Queste caratteristiche rendono i «Campioni» dei nostri giorni assai diversi dai «Campioni nazionali» di decenni passati e ormai lontani.

A quell’epoca il mercato unico era di là da venire, la politica industriale era uno strumento saldamente in mano allo Stato-nazione, che la esercitava molto spesso mediante la «selezione dei vincenti» creando, per l’appunto, i «Campioni nazionali». Qui, l’obiezione dei ‘Chicago Boys’ (e di molti altri), è nota e largamente condivisibile: ma come poteva (può) lo Stato conoscere meglio dei mercati i modi per allocare in maniera ottimale le risorse?

Oggi, dopo il Libro Bianco (1985) di Jacques Delors, il mercato unico (leggi: piena libertà di circolazione dei fattori produttivi) non solo è una realtà concreta – certamente lo è per l’industria manifatturiera – ma è stato coronato, per molti Paesi della UE, dalla nascita dell’euro.

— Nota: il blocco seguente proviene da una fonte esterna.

import Mathlib
import HarnessLib
import Literature.LinearAlgebra.Matrix.ChordalPositiveSemidefinite
import Literature.Combinatorics.SimpleGraph.ChordalGraph

/-!
# Positive semidefinite completion with a chordal sparsity pattern
(Grone–Johnson–Sá–Wolkowicz 1984, Thm 7; Vandenberghe–Andersen 2015, Thm 10.1 and p. 357)

Companion to `Literature.LinearAlgebra.Matrix.ChordalPositiveSemidefinite` (the clique
DECOMPOSITION `𝐒ⁿ₊ ∩ 𝐒ⁿ_E = Σ_β 𝒦_β`, [VA15, Thm 9.2]); this file records the dual statement, the
description of the cone `Π_E(𝐒ⁿ₊)` of matrices with pattern `E` that admit a positive semidefinite
COMPLETION [VA15, §10.1]:

* `posSemidef_completable_iff` — for a symmetric pattern `E` that is monotone transitive for the
  order of the index type (a perfect elimination ordering, i.e. `E` chordal, [VA15, Thm 4.1]) a
  partial Hermitian matrix `X` (entries `X i j` prescribed for `i = j` and for `{i,j} ∈ E`) has a
  positive semidefinite completion `Y ⪰ 0`, `Y i j = X i j` on the prescribed entries, IF AND ONLY
  IF every clique block `X[col(v), col(v)]` is positive semidefinite
  ([VA15, Thm 10.1, (10.1)]; [GJSW84, Thm 7]: the patterns for which "all fully specified
  principal blocks PSD" suffices are exactly the chordal ones).  Only the cliques `col(v)`
  (`ChordalSparsity.clique`, [VA15, §4.4]) are quantified; every clique of a filled graph is one
  of them.
* `exists_posSemidef_completion` / `exists_posSemidef_completion_iff` — the same with the clique
  condition phrased as "some PSD matrix agrees with `X` on `col(v) × col(v)`".
* ORDER-FREE FORM AND THE CONVERSE (section `Chordal`, over
  `Literature.Combinatorics.SimpleGraph.ChordalGraph`: chordal = no chordless cycle of length `≥ 4`,
  and [VA15, Thm 4.1] = existence of a perfect elimination ordering, proved there from Dirac's
  theorem): `IsChordal.exists_posSemidef_completion` — for a CHORDAL sparsity graph `G` every
  partial matrix whose clique blocks `X[W, W]` (`W` complete in `G`) are positive semidefinite has a
  positive semidefinite completion; `exists_not_posSemidef_completable_of_isChordlessCycle` /
  `…_of_not_isChordal` — **the necessity of chordality** [VA15, p. 357] = [GJSW84, proof of Thm 7
  "only if"]: along a chordless cycle `(v₀, …, v_{k-1}, v₀)`, `k ≥ 4`, the matrix `X ∈ 𝐒ⁿ_E` with
  unit diagonal, `X_{vᵢvᵢ₊₁} = 1`, `X_{v_{k-1}v₀} = -1` and zeros elsewhere has all clique blocks
  positive semidefinite and no positive semidefinite completion; hence
  **`isChordal_iff_forall_posSemidef_completable` — [GJSW84, Thm 7]: a finite graph is chordal iff
  every partial matrix with positive semidefinite clique blocks has a positive semidefinite
  completion** (the "(nonnegative-)completable" graphs of [GJSW84, §4] are exactly the chordal
  ones).

The proof is the recursive completion along the elimination ordering ([VA15, §10.2, the
discussion of (10.9)–(10.11)]; [GJSW84, proof of Thm 7 via one-step extensions]): eliminate the
lowest vertex `a`, complete the remaining partial matrix on `S ∖ {a}` by induction to `P ⪰ 0`,
and BORDER `P` by row/column `a`.  The border column is `u = P c` where `c`, supported on the
higher neighbourhood `N = adj⁺(a)`, solves `X[N,N] c = X[N,a]` — solvable because in the PSD
clique block `X[col(a), col(a)]` the column `X[N,a]` lies in the range of `X[N,N]`
(`exists_mulVec_eq_col_of_posSemidef`, the range condition [VA15, (10.9)]
`A_{αν} = A_{αα} A_{αα}⁺ A_{αν}`); positive semidefiniteness of the bordered matrix is the identity
`x⋆ Y x = (x + x_a c)⋆ P (x + x_a c) + |x_a|² (X_{aa} - c⋆ X[N,N] c)` (`posSemidef_border`) together
with `c⋆ X[N,N] c ≤ X_{aa}`, which is `(e_a - c)⋆ G (e_a - c) ≥ 0` in the clique block.

Scalars: an `RCLike` field `𝕜` (`ℝ` or `ℂ`), "positive semidefinite" is `Matrix.PosSemidef`
(Hermitian with nonnegative quadratic form, `open scoped ComplexOrder`).

NOT in this file: the interior/positive-definite half of [VA15, Thm 10.1]
(`A ∈ Π_E(𝐒ⁿ₊₊) ⟺ A_ββ ≻ 0`) and maximum-determinant completions [VA15, §10.2 Alg. 10.1] (both in
`ChordalMaximumDeterminantCompletion`), the positive DEFINITE form of the converse ([GJSW84,
Prop. 2]: "completable = nonnegative-completable", a compactness argument), and the
Euclidean-distance-matrix analogue [VA15, §10.5].

References (keys of `lean/references.bib`): [VandenbergheAndersen2015] L. Vandenberghe,
M. S. Andersen, *Chordal graphs and semidefinite optimization*, Found. Trends Optim. 1 (2015)
241–433, doi:10.1561/2400000006 — §10.1 Thm 10.1 (pp. 356–357) with the counterexample for
non-chordal patterns (p. 357), §10.2 (10.9)–(10.11) (p. 360) (page checks against the authors'
copy, `lit` key `paper:url-1b9fdea6a8a3`, PDF p. = book p. − 236); [GroneEtAl1984] R. Grone,
C. R. Johnson, E. M. Sá, H. Wolkowicz, *Positive definite completions of partial Hermitian
matrices*, Linear Algebra Appl. 58 (1984) 109–124, doi:10.1016/0024-3795(84)90207-6 — §4
("completable" graphs, Prop. 1–2, pp. 118–119), §5 Thm 7 (p. 120) and its "only if" proof with
the `±1` cycle matrix (pp. 121–122) (held text checked, `lit` key
`paper:doi-10-1016-0024-3795-84-90207-6`); [HornJohnson2013] R. A. Horn, C. R. Johnson, *Matrix
Analysis*, 2nd ed., §7.1 Observation 7.1.10 and §7.7 (bordered matrices / generalized Schur
complements).
-/

noncomputable section

open scoped ComplexOrder MatrixOrder
open Matrix Finset

namespace Literature.LinearAlgebra.Matrix

namespace ChordalSparsity

variable {𝕜 : Type*} [RCLike 𝕜]
variable {ι : Type*}

/-! ### The range condition (10.9) inside a positive semidefinite matrix -/

section Range

variable [Fintype ι] [DecidableEq ι]

omit [DecidableEq ι] in
/-- `M c` at a row, as a sum over the support of `c`. [folklore] -/
private theorem mulVec_apply_eq_sum_of_support {N : Finset ι} {c : ι → 𝕜}
    (hc : ∀ i, i ∉ N → c i = 0) (M : Matrix ι ι 𝕜) (j : ι) :
    (M *ᵥ c) j = ∑ k ∈ N, M j k * c k := by
  simp only [Matrix.mulVec, dotProduct]
  exact (Finset.sum_subset (Finset.subset_univ N) fun k _ hk => by rw [hc k hk, mul_zero]).symm

omit [DecidableEq ι] in
/-- `c⋆ w` as a sum over the support of `c`. [folklore] -/
private theorem star_dotProduct_eq_sum_of_support {N : Finset ι} {c : ι → 𝕜}
    (hc : ∀ i, i ∉ N → c i = 0) (w : ι → 𝕜) :
    star c ⬝ᵥ w = ∑ k ∈ N, star (c k) * w k := by
  simp only [dotProduct, Pi.star_apply]
  exact (Finset.sum_subset (Finset.subset_univ N) fun k _ hk => by
    rw [hc k hk, star_zero, zero_mul]).symm

/-- THE RANGE CONDITION IN A POSITIVE SEMIDEFINITE MATRIX ([VA15, (10.9)]:
`A_{αν} = A_{αα} A_{αα}⁺ A_{αν}` for every principal block `α` of `A ⪰ 0`): for `G ⪰ 0`, any index
set `N` and any index `a`, the part of column `a` inside `N` lies in the range of the principal
block `G[N,N]` — there is `c` supported on `N` with `Σ_{k ∈ N} G j k c k = G j a` for all `j ∈ N`.
(Proof: `G = A⋆A`; with `A_N = A D_N`, `range (A_N⋆ A_N) = range A_N⋆` by the rank identity
`rank (B⋆B) = rank B⋆`, and `D_N G e_a = A_N⋆ (A e_a)`.)
[cite: VandenbergheAndersen2015, §10.2 eq. (10.9)] -/
theorem exists_mulVec_eq_col_of_posSemidef {G : Matrix ι ι 𝕜} (hG : G.PosSemidef)
    (N : Finset ι) (a : ι) :
    ∃ c : ι → 𝕜, (∀ i, i ∉ N → c i = 0) ∧ ∀ j ∈ N, (G *ᵥ c) j = G j a := by
  obtain ⟨A, hA⟩ := CStarAlgebra.nonneg_iff_eq_star_mul_self.mp hG.nonneg
  have hGA : G = Aᴴ * A := by rw [hA, star_eq_conjTranspose]
  set D : Matrix ι ι 𝕜 := diagonal fun i => if i ∈ N then (1 : 𝕜) else 0 with hD
  have hDct : Dᴴ = D := by
    rw [hD, diagonal_conjTranspose]
    congr 1
    funext i
    simp only [Pi.star_apply]
    split_ifs <;> simp
  have hDin : ∀ (v : ι → 𝕜), ∀ j ∈ N, (D *ᵥ v) j = v j := fun v j hj => by
    rw [hD, mulVec_diagonal, if_pos hj, one_mul]
  have hDout : ∀ (v : ι → 𝕜) (i : ι), i ∉ N → (D *ᵥ v) i = 0 := fun v i hi => by
    rw [hD, mulVec_diagonal, if_neg hi, zero_mul]
  set AN : Matrix ι ι 𝕜 := A * D with hAN
  have hrange : LinearMap.range (ANᴴ * AN).mulVecLin = LinearMap.range ANᴴ.mulVecLin := by
    apply Submodule.eq_of_le_of_finrank_eq
    · rw [Matrix.mulVecLin_mul]
      exact LinearMap.range_comp_le_range _ _
    · change (ANᴴ * AN).rank = ANᴴ.rank
      rw [Matrix.rank_conjTranspose_mul_self, Matrix.rank_conjTranspose]
  have hmem : ANᴴ *ᵥ (A *ᵥ Pi.single a 1) ∈ LinearMap.range (ANᴴ * AN).mulVecLin := by
    rw [hrange]
    exact ⟨A *ᵥ Pi.single a 1, rfl⟩
  obtain ⟨c', hc'⟩ := hmem
  refine ⟨D *ᵥ c', hDout c', fun j hj => ?_⟩
  have h1 : ((ANᴴ * AN) *ᵥ c') j = (ANᴴ *ᵥ (A *ᵥ Pi.single a 1)) j := by
    rw [← hc']
    rfl
  have hL : ANᴴ * AN = D * (G * D) := by
    simp only [hAN, conjTranspose_mul, hDct, hGA, Matrix.mul_assoc]
  have hR : ANᴴ *ᵥ (A *ᵥ Pi.single a 1) = D *ᵥ (G *ᵥ Pi.single a 1) := by
    simp only [hAN, conjTranspose_mul, hDct, hGA, Matrix.mulVec_mulVec, Matrix.mul_assoc]
  rw [hL, hR, ← mulVec_mulVec, hDin _ j hj, ← mulVec_mulVec, hDin _ j hj,
    Matrix.mulVec_single_one] at h1
  rw [h1]
  rfl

E la politica industriale, di cui si è fortunatamente tornato a parlare dopo il decennio della sbornia finanziaria, è un’area di policy dove le competenze sono distribuite fra più livelli di governo (sovranazionale, nazionale e regionale) e dove la «selezione dei vincenti» non è più lo strumento-principe.

In verità, la (vecchia) politica industriale non ha fatto solo disastri, come una certa vulgata lascia intendere: basti pensare ai quattro paesi europei che diedero vita al consorzio Eads, la holding di controllo di Airbus; e anche, a una scala inferiore, alla joint-venture italo-francese STMicroelectronics. Sia come sia, se chiamiamo questi «Campioni europei» di «Tipo I», per dire della loro nascita per volontà del ‘Principe’, che sa essere anche illuminato, chiameremo di «Tipo II» i Campioni nati alla maniera di Lactalis-Parmalat: vale a dire, M&A cross border, dicevamo, attuate sul mercato unico europeo e in ossequio ai principi della libera concorrenza.

La storia non finisce qui, perché già nel recente passato, in concomitanza con l’altra grande ondata di M&A (diciamo il 2005-2008, prima della gelata prodottasi in seguito al grande crac), un’altra caratteristica era osservabile a occhio nudo: l’assoluta prevalenza di operazioni di natura «orizzontale». Fuori dal gergo degli esperti, si tende a mettere insieme – al contrario di ciò che accadeva nell’epoca delle conglomerate – le pere con le pere e le mele con le mele. Così facendo, si rafforza il core business dell’impresa ampliandone la gamma produttiva e rafforzando la differenziazione dei prodotti/servizi al fine di conquistare nuovi mercati.

Questo fatto stilizzato, centrale nell’operazione dell’industria alimentare ora al nostro esame, lo ritroviamo anche nell’altra recente e clamorosa acquisizione di un brand molto prezioso (è proprio il caso di dirlo) del ‘Made in Italy’ (Bulgari) da parte di un colosso del lusso come LVMH. A ben vedere, si inquadrano lungo la stessa prospettiva – sol per rimanere agli ultimi tempi e per toccare settori industriali e dei servizi fra loro diversi – l’ennesima acquisizione realizzata da Diageo (questa volta la preda è la turca Mey Içki); la mega-acquisizione di T-Mobile Usa da parte di AT&T; l’operazione, transatlantica per definizione, fra Fiat e Chrysler; la stessa fusione, già comunicata all’autorità antitrust di Bruxelles, fra NYSE Euronext e Deutsche Börse. E l’elenco è molto più lungo.
Oltre che con una classica fusione orizzontale (da cui discendono economie di scala e di scopo), in certi settori di beni di consumo il rafforzamento del core business può poi avvenire seguendo un’altra via. Che è sì – sempre per restare al gergo in uso – quella di operazioni «verticali», ma che devono essere mirate e non dispersive come, ad esempio, quelle volte a entrare direttamente nella distribuzione. Si pensi, al riguardo, alle strategie di successo poste in essere da due imprese leader della moda italiana come Luxottica (Oakley) e Tod’s (Saks).

La nascita e il rafforzamento di quelli che abbiamo definito «Campioni europei» di «Tipo II» sarà sempre più la cartina di tornasole della capacità di un sistema-Paese di promuovere lo sviluppo economico nell’età globale che stiamo vivendo. In questo senso, la sede del quartier generale del nostro «Campione europeo» – insomma, il cuore pulsante dell’impresa ove si concentrano le funzioni strategiche, che abbisognano di capitale umano di qualità – non è una decisione neutra, ininfluente per le sorti del nuovo giocatore.

Si può e si deve giocare la Champions League da Parma.